Ad Agency Creatives Are Using FaceApp #ItsGettingOld To Reimagine Black Lives Taken Too Soon

Written by Lauren DeLisa Coleman
Eric Garner, Sandra Bland and Trayvon Martin’s untimely deaths caused massive outrage in the U.S. related to gun violence and police brutality. Image: Twitter #ItsGettingOld

FaceApp is the latest social media tool taking Instagram by storm. 

Popular for it’s neural face-transformation filters that, among other things, demonstrate future aging of individuals, FaceApp is as much a draw as it is an issue. It’s even under FBI investigation as a possible national security threat. Creatives from one company are attempting to use the app to drive social good.
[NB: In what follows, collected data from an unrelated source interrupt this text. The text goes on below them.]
import Summits.BirchSwinnertonDyer.Rank2.IntModelLocalData
import Literature.NumberTheory.EllipticCurves.BhargavaHo2022.TwoMarkedPoints
import HarnessLib

/-!
# Cell bsd-rank2 (TWIN leaf `PAdicBSDRankTwoPositiveProportion`, door D-count): the local data of a
# member of Bhargava–Ho's `F₂` read off its integer model `curveInt a`, and their CLASS-CONSTANCY
# on congruence classes of the parameters

Cell-side file (cell bsd-rank2, seat bsd-rank2-lit GEN 10; serves `CountingBridge`
(stmt-BirchSwinnertonDyer-19484) and `GenericMembersLargeF2` of
`route-BirchSwinnertonDyer-CountingDoorF2AtThree`, `HOME/lit/LIT-R2.md` §1w (d) R1/R3). The TWIN leaf
quantifies over a globally minimal model `C • a.curve` of the member `E_a` (`Params.curve` = the
image of `Params.curveInt`), while a `CongruenceFamily₂` sees only the residues of
`a = (a₁, a₂, a₂', a₃)`. Specialisation of `IntModelLocalData.lean` to `E = curveInt a`, theorems
only (no definition, no fact, no instance), namespace `F2Member`:

* `hasGoodReductionAtPrime_curve`, `frobeniusTrace_smul_curve`, `isOrdinaryAt_smul_curve` — at
  `ℓ ∤ Δ(a)`: good reduction, `a_ℓ(C • E_a) = ℓ + 1 - #(curveInt a)(𝔽_ℓ)`, ordinarity of the minimal
  model iff `ℓ ∤ ℓ + 1 - #(curveInt a)(𝔽_ℓ)` (the leaf's clause at `ℓ = 3`);
* `hasIrreducibleModPGaloisRep_curve_of_noroot`, `…_smul_curve_of_noroot` — Mazur's Frobenius
  certificate for `E_a[p]` from one good auxiliary prime;
* `haux_smul_curve`, `padicValInt_minimalDiscriminantInt_smul_curve` — `ord_ℓ Δ(a) = 1` (`ℓ ≥ 5`)
  gives the auxiliary-prime hypothesis `haux` of `doorKernel_at_three` on every globally minimal
  model (`ℓ = 5`, `p = 3`);
* CLASS-CONSTANCY: `curveInt_map_eq_of_cast_eq` — the reduction of `curveInt a` modulo `n` depends
  only on `a mod n`; hence `numPointsMod`, `Automorphic.frobeniusTrace`, `n ∣ Δ(a)` and
  `ord_ℓ Δ(a) = 1` (a condition modulo `ℓ²`) are constant on residue classes
  (`numPointsMod_eq_of_cast_eq`, `frobeniusTrace_eq_of_cast_eq`, `dvd_Δ_iff_of_cast_eq`,
  `Δ_modEq_of_cast_eq`, `padicValInt_Δ_eq_one_iff_of_cast_eq`), and ONE Frobenius certificate at an
  auxiliary good prime `ℓ₁` decides `ρ̄₃`-irreducibility for a whole congruence class of `F₂`
  (`hasIrreducibleModPGaloisRep_smul_curve_of_cast_eq`) — the deterministic replacement (R1) for
  the density-one irreducibility clause of `GenericMembersLargeF2`.

PARTITION: none — r_an ≥ 2, summit axis S0; TWIN (D-0056): n/a. B1 honesty: local algebra of the
members' Weierstrass models; no Selmer group, `L`-value or analytic rank is mentioned.

References: M. Bhargava, W. Ho, arXiv:2207.03309 §1 (the family `F₂`, congruence subfamilies)
[BhargavaHo2022]; J. H. Silverman, *AEC* (2009) VII.1, VII.5 [SilvermanAEC2009]; B. Mazur,
Invent. Math. 44 (1978) Prop. 6.3 (1) [Mazur1978].
-/

noncomputable section

open scoped Classical

open WeierstrassCurve Literature.NumberTheory.EllipticCurves

namespace Summit.BirchSwinnertonDyer.Rank2

/-! ### The dictionary for a member of `F₂` -/

namespace F2Member

open Literature.NumberTheory.EllipticCurves.BhargavaHo2022

variable (a : Params)

/-- A member of `F₂` has good reduction at every prime `ℓ ∤ Δ(a)`. [cite: BhargavaHo2022, §1 (the family F₂)] -/
theorem hasGoodReductionAtPrime_curve (ℓ : ℕ) [Fact ℓ.Prime] (hℓΔ : ¬ (ℓ : ℤ) ∣ a.curveInt.Δ) :
    a.curve.HasGoodReductionAtPrime ℓ :=
  hasGoodReductionAtPrime_map_of_not_dvd a.curveInt ℓ hℓΔ

/-- Good reduction and `a_ℓ` of a globally minimal model `C • E_a` of a member of `F₂`, at a
prime `ℓ ∤ Δ(a)`, read off the integer model `curveInt a`:
`a_ℓ(C • E_a) = ℓ + 1 - #(curveInt a)(𝔽_ℓ)`. [cite: SilvermanAEC2009, Exercise 8.19(a) and Prop. VII.1.3(b)] -/
theorem frobeniusTrace_smul_curve (C : VariableChange ℚ) [hmin : (C • a.curve).IsGloballyMinimal]
    (ℓ : ℕ) [Fact ℓ.Prime] (hℓΔ : ¬ (ℓ : ℤ) ∣ a.curveInt.Δ) :
    (C • a.curve).HasGoodReductionAtPrime ℓ ∧
      (C • a.curve).frobeniusTrace ℓ =
        Literature.NumberTheory.Automorphic.frobeniusTrace a.curveInt ℓ := by
  haveI : (C • a.curve).IsElliptic := by
    haveI := a.isElliptic_curve (fun h ↦ hℓΔ (h ▸ dvd_zero _))
    infer_instance
  exact frobeniusTrace_eq_of_smul_map_eq a.curveInt (C • a.curve) C rfl ℓ hℓΔ

/-- **Ordinarity at `ℓ` of the minimal model of a member of `F₂`** from its integer model:
`ℓ ∤ Δ(a)` and `ℓ ∤ ℓ + 1 - #(curveInt a)(𝔽_ℓ)` give `IsOrdinaryAt (C • E_a) ℓ` for every globally
minimal `C • E_a` (the leaf's clause at `ℓ = 3`). [cite: SilvermanAEC2009, Exercise 8.19(a) and Prop. VII.1.3(b)] -/
theorem isOrdinaryAt_smul_curve (C : VariableChange ℚ) [hmin : (C • a.curve).IsGloballyMinimal]
    (ℓ : ℕ) [Fact ℓ.Prime] (hℓΔ : ¬ (ℓ : ℤ) ∣ a.curveInt.Δ)
    (hord : ¬ (ℓ : ℤ) ∣ Literature.NumberTheory.Automorphic.frobeniusTrace a.curveInt ℓ) :
    IsOrdinaryAt (C • a.curve) ℓ := by
  obtain ⟨hgood, htr⟩ := frobeniusTrace_smul_curve a C ℓ hℓΔ
  exact ⟨hgood, by rw [htr]; exact hord⟩

/-- **Frobenius certificate for a member of `F₂`**: a good auxiliary prime `ℓ ∤ Δ(a)`, `ℓ ≠ p`, at
which `X² - (ℓ + 1 - #(curveInt a)(𝔽_ℓ)) X + ℓ` has no root mod `p` makes `E_a[p]` irreducible.
[cite: Mazur1978, §6 Prop. 6.3 (1) (p. 153)] -/
theorem hasIrreducibleModPGaloisRep_curve_of_noroot (p ℓ : ℕ) [Fact p.Prime] [Fact ℓ.Prime]
    (hℓp : ℓ ≠ p) (hℓΔ : ¬ (ℓ : ℤ) ∣ a.curveInt.Δ)
    (hnoroot : ∀ t : ZMod p,
      t ^ 2 - (Literature.NumberTheory.Automorphic.frobeniusTrace a.curveInt ℓ : ZMod p) * t +
        (ℓ : ZMod p) ≠ 0) :
    a.curve.HasIrreducibleModPGaloisRep p :=
  hasIrreducibleModPGaloisRep_map_of_noroot a.curveInt p ℓ hℓp hℓΔ hnoroot

/-- The same certificate for every model `C • E_a` (irreducibility of `E[p]` is an isomorphism
invariant, `Mazur1978.hasIrreducibleModPGaloisRep_smul_iff`) — the form the door kernel consumes on the
globally minimal model. [cite: Mazur1978, §6 Prop. 6.3 (1) (p. 153)] -/
theorem hasIrreducibleModPGaloisRep_smul_curve_of_noroot (C : VariableChange ℚ) (p ℓ : ℕ)
    [Fact p.Prime] [Fact ℓ.Prime] (hℓp : ℓ ≠ p) (hℓΔ : ¬ (ℓ : ℤ) ∣ a.curveInt.Δ)
    (hnoroot : ∀ t : ZMod p,
      t ^ 2 - (Literature.NumberTheory.Automorphic.frobeniusTrace a.curveInt ℓ : ZMod p) * t +
        (ℓ : ZMod p) ≠ 0) :
    (C • a.curve).HasIrreducibleModPGaloisRep p :=
  (Mazur1978.hasIrreducibleModPGaloisRep_smul_iff a.curve C p).mpr
    (hasIrreducibleModPGaloisRep_curve_of_noroot a p ℓ hℓp hℓΔ hnoroot)

/-- **The auxiliary-prime clause for a member of `F₂`**: if `ord_ℓ Δ(a) = 1` at a prime `ℓ ≥ 5`
(e.g. `ord₅ Δ(a) = 1`, a congruence condition modulo `25`), then every globally minimal model
`C • E_a` has multiplicative reduction at `ℓ` with `ord_ℓ Δ_min = 1`, whence the hypothesis `haux`
of `doorKernel_at_three` (`p = 3`, `ℓ = 5`). [cite: SilvermanAEC2009, VII.5 Prop. 5.1(b) and VII.1 Prop. 1.3(b)] -/
theorem haux_smul_curve (C : VariableChange ℚ) [hmin : (C • a.curve).IsGloballyMinimal] {ℓ : ℕ}
    [Fact ℓ.Prime] (h5 : 5 ≤ ℓ) (h1 : padicValInt ℓ a.curveInt.Δ = 1) (p : ℕ) (hp : p.Prime)
    (hℓp : ℓ ≠ p) :
    ∃ ℓ' : ℕ, ∃ _ : Fact ℓ'.Prime, ℓ' ≠ p ∧ (C • a.curve).HasMultiplicativeReductionAtPrime ℓ' ∧
      ¬ p ∣ padicValInt ℓ' (C • a.curve).minimalDiscriminantInt := by
  haveI : (C • a.curve).IsElliptic := by
    haveI := a.isElliptic_curve (fun h ↦ by rw [h, padicValInt.zero] at h1; exact zero_ne_one h1)
    infer_instance
  exact haux_of_padicValInt_Δ_eq_one a.curveInt (C • a.curve) C rfl h5 h1 p hp hℓp

/-- `ord_ℓ Δ_min(C • E_a) = ord_ℓ Δ(a)` whenever `ord_ℓ Δ(a) < 12` (in particular at every prime of
the conditions `3 ∤ Δ(a)`, `ord₅ Δ(a) = 1`). [cite: SilvermanAEC2009, VII.1 Prop. 1.3(b) with Rem. 1.1 (p. 186)] -/
theorem padicValInt_minimalDiscriminantInt_smul_curve (C : VariableChange ℚ)
    [hmin : (C • a.curve).IsGloballyMinimal] (ha : a.IsMember) {ℓ : ℕ} [Fact ℓ.Prime]
    (hlt : padicValInt ℓ a.curveInt.Δ < 12) :
    padicValInt ℓ (C • a.curve).minimalDiscriminantInt = padicValInt ℓ a.curveInt.Δ := by
  haveI : (C • a.curve).IsElliptic := by
    haveI := a.isElliptic_curve ha
    infer_instance
  exact padicValInt_minimalDiscriminantInt_eq_of_smul_map_eq a.curveInt (C • a.curve) C rfl ha hlt

/-! ### Class-constancy: the reduction of `curveInt a` modulo `n` depends only on `a mod n` -/

variable {a} {r : Params} {n : ℕ}

/-- The reduction modulo `n` of the integer model of a member of `F₂` depends only on the residues
of the parameters `(a₁, a₂, a₂', a₃)` modulo `n` (its coefficients are integer polynomials in the
parameters). [cite: BhargavaHo2022, §1 (subfamilies defined by congruence conditions)] -/
theorem curveInt_map_eq_of_cast_eq (h₁ : (a.a₁ : ZMod n) = r.a₁) (h₂ : (a.a₂ : ZMod n) = r.a₂)
    (h₂' : (a.a₂' : ZMod n) = r.a₂') (h₃ : (a.a₃ : ZMod n) = r.a₃) :
    a.curveInt.map (Int.castRingHom (ZMod n)) = r.curveInt.map (Int.castRingHom (ZMod n)) := by
  ext <;> simp [Params.curveInt, WeierstrassCurve.map, h₁, h₂, h₂', h₃]

/-- Hence the point count modulo `n` is constant on residue classes modulo `n`.
[cite: BhargavaHo2022, §1 (subfamilies defined by congruence conditions)] -/
theorem numPointsMod_eq_of_cast_eq (h₁ : (a.a₁ : ZMod n) = r.a₁) (h₂ : (a.a₂ : ZMod n) = r.a₂)
    (h₂' : (a.a₂' : ZMod n) = r.a₂') (h₃ : (a.a₃ : ZMod n) = r.a₃) :
    Literature.NumberTheory.Automorphic.numPointsMod a.curveInt n =
      Literature.NumberTheory.Automorphic.numPointsMod r.curveInt n := by
  unfold Literature.NumberTheory.Automorphic.numPointsMod
  rw [curveInt_map_eq_of_cast_eq h₁ h₂ h₂' h₃]

/-- Hence `ℓ + 1 - #E_a(𝔽_n)` is constant on residue classes modulo `n`.
[cite: BhargavaHo2022, §1 (subfamilies defined by congruence conditions)] -/
theorem frobeniusTrace_eq_of_cast_eq (h₁ : (a.a₁ : ZMod n) = r.a₁) (h₂ : (a.a₂ : ZMod n) = r.a₂)
    (h₂' : (a.a₂' : ZMod n) = r.a₂') (h₃ : (a.a₃ : ZMod n) = r.a₃) :
    Literature.NumberTheory.Automorphic.frobeniusTrace a.curveInt n =
      Literature.NumberTheory.Automorphic.frobeniusTrace r.curveInt n := by
  unfold Literature.NumberTheory.Automorphic.frobeniusTrace
  rw [numPointsMod_eq_of_cast_eq h₁ h₂ h₂' h₃]

/-- Hence `n ∣ Δ(a)` is constant on residue classes modulo `n`.
[cite: BhargavaHo2022, §1 (subfamilies defined by congruence conditions)] -/
theorem dvd_Δ_iff_of_cast_eq (h₁ : (a.a₁ : ZMod n) = r.a₁) (h₂ : (a.a₂ : ZMod n) = r.a₂)
    (h₂' : (a.a₂' : ZMod n) = r.a₂') (h₃ : (a.a₃ : ZMod n) = r.a₃) :
    (n : ℤ) ∣ a.curveInt.Δ ↔ (n : ℤ) ∣ r.curveInt.Δ := by
  have h := congrArg WeierstrassCurve.Δ (curveInt_map_eq_of_cast_eq h₁ h₂ h₂' h₃)
  simp only [map_Δ, eq_intCast] at h
  rw [← ZMod.intCast_zmod_eq_zero_iff_dvd, ← ZMod.intCast_zmod_eq_zero_iff_dvd, h]

/-- The discriminants of two members in the same residue class modulo `n` are congruent modulo `n`.
[cite: BhargavaHo2022, §1 (subfamilies defined by congruence conditions)] -/
theorem Δ_modEq_of_cast_eq (h₁ : (a.a₁ : ZMod n) = r.a₁) (h₂ : (a.a₂ : ZMod n) = r.a₂)
    (h₂' : (a.a₂' : ZMod n) = r.a₂') (h₃ : (a.a₃ : ZMod n) = r.a₃) :
    a.curveInt.Δ ≡ r.curveInt.Δ [ZMOD n] := by
  have h := congrArg WeierstrassCurve.Δ (curveInt_map_eq_of_cast_eq h₁ h₂ h₂' h₃)
  simp only [map_Δ, eq_intCast] at h
  exact (ZMod.intCast_eq_intCast_iff _ _ _).mp h

/-- Hence `ord_ℓ Δ(a) = 1` is constant on residue classes modulo `ℓ²` (the shape of the condition
"`ord₅ Δ = 1`", a congruence condition modulo `25`).
[cite: BhargavaHo2022, §1 (subfamilies defined by congruence conditions)] -/
theorem padicValInt_Δ_eq_one_iff_of_cast_eq {ℓ : ℕ} [Fact ℓ.Prime]
    (h₁ : (a.a₁ : ZMod (ℓ ^ 2)) = r.a₁) (h₂ : (a.a₂ : ZMod (ℓ ^ 2)) = r.a₂)
    (h₂' : (a.a₂' : ZMod (ℓ ^ 2)) = r.a₂') (h₃ : (a.a₃ : ZMod (ℓ ^ 2)) = r.a₃) :
    padicValInt ℓ a.curveInt.Δ = 1 ↔ padicValInt ℓ r.curveInt.Δ = 1 := by
  have hmod : a.curveInt.Δ ≡ r.curveInt.Δ [ZMOD ((ℓ ^ 2 : ℕ) : ℤ)] := Δ_modEq_of_cast_eq h₁ h₂ h₂' h₃
  have hsub : ((ℓ : ℤ) ^ 2) ∣ r.curveInt.Δ - a.curveInt.Δ := by
    have h := Int.ModEq.dvd hmod
    push_cast at h
    exact h
  have key : ∀ {d : ℤ}, d ∣ (ℓ : ℤ) ^ 2 → (d ∣ a.curveInt.Δ ↔ d ∣ r.curveInt.Δ) := fun hd ↦ by
    have hd' := hd.trans hsub
    constructor
    · intro h
      have h' := dvd_add h hd'
      rwa [add_sub_cancel] at h'
    · intro h
      have h' := dvd_sub h hd'
      rwa [sub_sub_cancel] at h'
  rw [padicValInt_eq_one_iff, padicValInt_eq_one_iff, key (dvd_pow_self (ℓ : ℤ) two_ne_zero),
    key dvd_rfl]

/-- **One Frobenius certificate per congruence class** (the deterministic replacement R1 for the
density-one irreducibility clause of `GenericMembersLargeF2`): if the representative `r` has a good
auxiliary prime `ℓ ∤ Δ(r)`, `ℓ ≠ p`, at which `X² - (ℓ + 1 - #E_r(𝔽_ℓ)) X + ℓ` is root-free mod
`p`, then EVERY member `a ≡ r (mod ℓ)` of `F₂` has irreducible `E_a[p]`, on every model `C • E_a`.
[cite: Mazur1978, §6 Prop. 6.3 (1) (p. 153)] -/
theorem hasIrreducibleModPGaloisRep_smul_curve_of_cast_eq (C : VariableChange ℚ) (p ℓ : ℕ)
    [Fact p.Prime] [Fact ℓ.Prime] (hℓp : ℓ ≠ p)
    (h₁ : (a.a₁ : ZMod ℓ) = r.a₁) (h₂ : (a.a₂ : ZMod ℓ) = r.a₂)
    (h₂' : (a.a₂' : ZMod ℓ) = r.a₂') (h₃ : (a.a₃ : ZMod ℓ) = r.a₃)
    (hℓΔ : ¬ (ℓ : ℤ) ∣ r.curveInt.Δ)
    (hnoroot : ∀ t : ZMod p,
      t ^ 2 - (Literature.NumberTheory.Automorphic.frobeniusTrace r.curveInt ℓ : ZMod p) * t +
        (ℓ : ZMod p) ≠ 0) :
    (C • a.curve).HasIrreducibleModPGaloisRep p :=
  hasIrreducibleModPGaloisRep_smul_curve_of_noroot a C p ℓ hℓp
    (by rw [dvd_Δ_iff_of_cast_eq h₁ h₂ h₂' h₃]; exact hℓΔ)
    (by rw [frobeniusTrace_eq_of_cast_eq h₁ h₂ h₂' h₃]; exact hnoroot)

end F2Member

end Summit.BirchSwinnertonDyer.Rank2

end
Creatives from McCann Worldgroup, a leading marketing services company, are using FaceApp to encourage social discussion. Dubbed the #ItsGettingOld campaign, they used the images of African-American victims of violence to re-imagine their features if they were still alive and had been permitted to age naturally.  The first three individuals selected are the late Trayvon Martin, Eric Garner and Sandra Bland, whose untimely deaths caused massive outrage in the U.S. around gun violence and police brutality.

The story broke in advertising trade media outlets last week and is beginning to catch hold. Creative executives from McCann have chosen to drive this campaign with the hope that the events around such deaths will not be normalized. They hope to inspire people to vote and create change in our society today.

Though the creatives that worked on this project all work for the same agency, this was a personal project published independently, Moguldom has learned.

What is intriguing here is that they applied an approach that might normally be used toward a brand ford social good. This echoes a conversation during the recent Cannes Lions Festival revolving around the trend of “brand citizenship” or brands and companies needing to take a stand for what they believe in and not solely focus on profit, particularly during such a volatile and tense time in the world.  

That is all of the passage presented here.